Collect every line below that contains the word "AtomisticToContinuum".

[Opening Input material section]

import Summits.AtomisticToContinuum.BoseEinsteinCondensation.Theorems.BECThomsonPrincipleGDTransferSeededPlainInteractionPairs

/-!
# Route `BECThomsonPrinciple`, crux `GDTransfer` (stmt-AtomisticToContinuum-9482), line `seeded-continuity`:
# stub `stub_plainInteraction`, part 3 of 4 — the local terms and the local bound of one pair

Support file (part 3 of 4) of the registered stub `stub_plainInteraction` (`PlainInteractionBound`), continuing parts
1–2 (`…SeededPlainInteractionForms`, `…SeededPlainInteractionPairs`).  For one pair `{p,q}` (`p ≠ q`) with the pair
weight `v^per(x_p − x_q)` and the four `(i,j)`-indexed terms `t₁ = 𝓥_pq(b_iψ, b_jψ)`, `t₂ = 𝓥_pq(P_i^{(n)}ψ, P_j^{(n)}ψ)`,
`t₃ = 𝓥_pq(b_iP_j^{(n)}ψ, ψ)`, `t₄ = 𝓥_pq(P_i^{(n)}b_jψ, ψ)`:
* rows `i ∉ {p,q}` are purely imaginary (`t₁ = conj t₄`, `t₂ = conj t₃`: adjointness of `b_i`, `P_i^{(n)}` against the
  pair weight, which is flat in slot `i`), entries `i ∈ {p,q} ∌ j` vanish (`t₁ = t₃`, `t₂ = t₄`: adjointness in slot `j`
  and the mixed commutation `b_iP_j^{(n)} = P_j^{(n)}b_i`), and the four local entries `i, j ∈ {p,q}` obey
  `|t₁|, |t₂| ≤ L⁻³‖v‖₁`, `|t₃|, |t₄| ≤ √(L⁻³‖v‖₁)√(∫v^per_pq|ψ|²)` (Jensen in a slot of the pair and weighted
  Cauchy–Schwarz: `pair_local_bounds`);
* the `(i,j)`-EXPANSION of the double-commutator form for a continuous weight (`bracket_expand`, sesquilinearity and
  `P_i`, `P_i^{(n)}` through finite sums);
* THE LOCAL BOUND OF ONE PAIR `|Re 𝒟^{pq}| ≤ 8L⁻³‖v‖₁ + 8√(L⁻³‖v‖₁)√(∫v^per_pq|ψ|²)` for continuous `ψ` with
  `∫|ψ|² ≤ 1` (`abs_re_pairBracket_le`; registered helper statement `plainInteraction_abs_re_pairBracket_le`).
All [folklore] (KennedyLiebShastry1988 §2; arXiv:1211.2778 §2; LSSY2005 App. A).
-/

noncomputable section

open MeasureTheory Filter
open scoped ENNReal NNReal ComplexConjugate

namespace Summit.AtomisticToContinuum.BoseEinsteinCondensation.Cruxes.GDTransfer.Seeded

namespace PlainInteraction

open Literature.MathematicalPhysics.QuantumManyBody.BoseGas
open Summit.AtomisticToContinuum.BoseEinsteinCondensation.Theorems.GaussianDominationCan.Negative
open Summit.AtomisticToContinuum.BoseEinsteinCondensation.Cruxes.GDTransfer.DysonDressedWitness
open Lnss Sector

variable {N m : ℕ} {L : ℝ}

/-! ## The local terms of one pair: adjointness rows, vanishing entries, bounds -/

section OnePair

variable {v : ℝ → ℝ≥0∞} {n : Fin 3 → ℤ} {p q : Fin (m + 1)} {ψ : Config (m + 1) → ℂ}

/-- **Rows `i ∉ {p,q}` are purely imaginary, first half**: `𝓥_pq(b_iψ, b_jψ) = conj 𝓥_pq(P_i^{(n)}(b_jψ), ψ)`
(adjointness of `b_i` against the pair weight, which is flat in slot `i`). [folklore] -/
theorem pair_t1_eq_conj_t4 (hv : IsRepulsiveFiniteRange v) (hfc : IsFiniteContinuous v) (hL : L ≠ 0)
    (n : Fin 3 → ℤ) {i : Fin (m + 1)} (hip : p ≠ i) (hiq : q ≠ i) (j : Fin (m + 1)) (hψ : Continuous ψ) :
    ∫ X in cellN (m + 1) L, (((periodizedPotential v L (X p - X q)).toReal : ℝ) : ℂ) *
        (conj (cellWave L n (X i) * cellAvg (m + 1) L i ψ X) * (cellWave L n (X j) * cellAvg (m + 1) L j ψ X)) =
      conj (∫ X in cellN (m + 1) L, (((periodizedPotential v L (X p - X q)).toReal : ℝ) : ℂ) *
        (conj (fourierAvg m L n i (fun Y => cellWave L n (Y j) * cellAvg (m + 1) L j ψ Y) X) * ψ X)) := by
  rw [form_up_adjoint n i (continuous_pairWeight hv hfc hL p q) (pairWeight_update v L hip hiq) hψ
    (continuous_up n j hψ), form_conj_symm]

/-- **Rows `i ∉ {p,q}` are purely imaginary, second half**: `𝓥_pq(P_i^{(n)}ψ, P_j^{(n)}ψ) = conj 𝓥_pq(b_i(P_j^{(n)}ψ), ψ)`.
[folklore] -/
theorem pair_t2_eq_conj_t3 (hv : IsRepulsiveFiniteRange v) (hfc : IsFiniteContinuous v) (hL : L ≠ 0)
    (n : Fin 3 → ℤ) {i : Fin (m + 1)} (hip : p ≠ i) (hiq : q ≠ i) (j : Fin (m + 1)) (hψ : Continuous ψ) :
    ∫ X in cellN (m + 1) L, (((periodizedPotential v L (X p - X q)).toReal : ℝ) : ℂ) *
        (conj (fourierAvg m L n i ψ X) * fourierAvg m L n j ψ X) =
      conj (∫ X in cellN (m + 1) L, (((periodizedPotential v L (X p - X q)).toReal : ℝ) : ℂ) *
        (conj (cellWave L n (X i) * cellAvg (m + 1) L i (fourierAvg m L n j ψ) X) * ψ X)) := by
  rw [form_down_adjoint n i (continuous_pairWeight hv hfc hL p q) (pairWeight_update v L hip hiq) hψ
    (continuous_fourierAvg n j hψ), form_conj_symm]

/-- **Entries `i ∈ {p,q}`, `j ∉ {p,q}` vanish, first half**: `𝓥_pq(b_iψ, b_jψ) = 𝓥_pq(b_i(P_j^{(n)}ψ), ψ)`
(adjointness in slot `j` and the mixed commutation `b_i P_j^{(n)} = P_j^{(n)} b_i`). [folklore] -/
theorem pair_t1_eq_t3 (hv : IsRepulsiveFiniteRange v) (hfc : IsFiniteContinuous v) (hL : L ≠ 0)
    (n : Fin 3 → ℤ) {i j : Fin (m + 1)} (hij : i ≠ j) (hjp : p ≠ j) (hjq : q ≠ j) (hψ : Continuous ψ) :
    ∫ X in cellN (m + 1) L, (((periodizedPotential v L (X p - X q)).toReal : ℝ) : ℂ) *
        (conj (cellWave L n (X i) * cellAvg (m + 1) L i ψ X) * (cellWave L n (X j) * cellAvg (m + 1) L j ψ X)) =
      ∫ X in cellN (m + 1) L, (((periodizedPotential v L (X p - X q)).toReal : ℝ) : ℂ) *
        (conj (cellWave L n (X i) * cellAvg (m + 1) L i (fourierAvg m L n j ψ) X) * ψ X) := by
  rw [form_conj_symm _ (fun X => cellWave L n (X j) * cellAvg (m + 1) L j ψ X),
    form_up_adjoint n j (continuous_pairWeight hv hfc hL p q) (pairWeight_update v L hjp hjq) hψ
      (continuous_up n i hψ), form_conj_symm _ _ ψ, Complex.conj_conj, ← up_down_comm n hij hψ]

[Closing Input material section]

◆ **Finished task**
import Summits.AtomisticToContinuum.BoseEinsteinCondensation.Theorems.BECThomsonPrincipleGDTransferSeededPlainInteractionPairs
# Route `BECThomsonPrinciple`, crux `GDTransfer` (stmt-AtomisticToContinuum-9482), line `seeded-continuity`:
namespace Summit.AtomisticToContinuum.BoseEinsteinCondensation.Cruxes.GDTransfer.Seeded
open Summit.AtomisticToContinuum.BoseEinsteinCondensation.Theorems.GaussianDominationCan.Negative
open Summit.AtomisticToContinuum.BoseEinsteinCondensation.Cruxes.GDTransfer.DysonDressedWitness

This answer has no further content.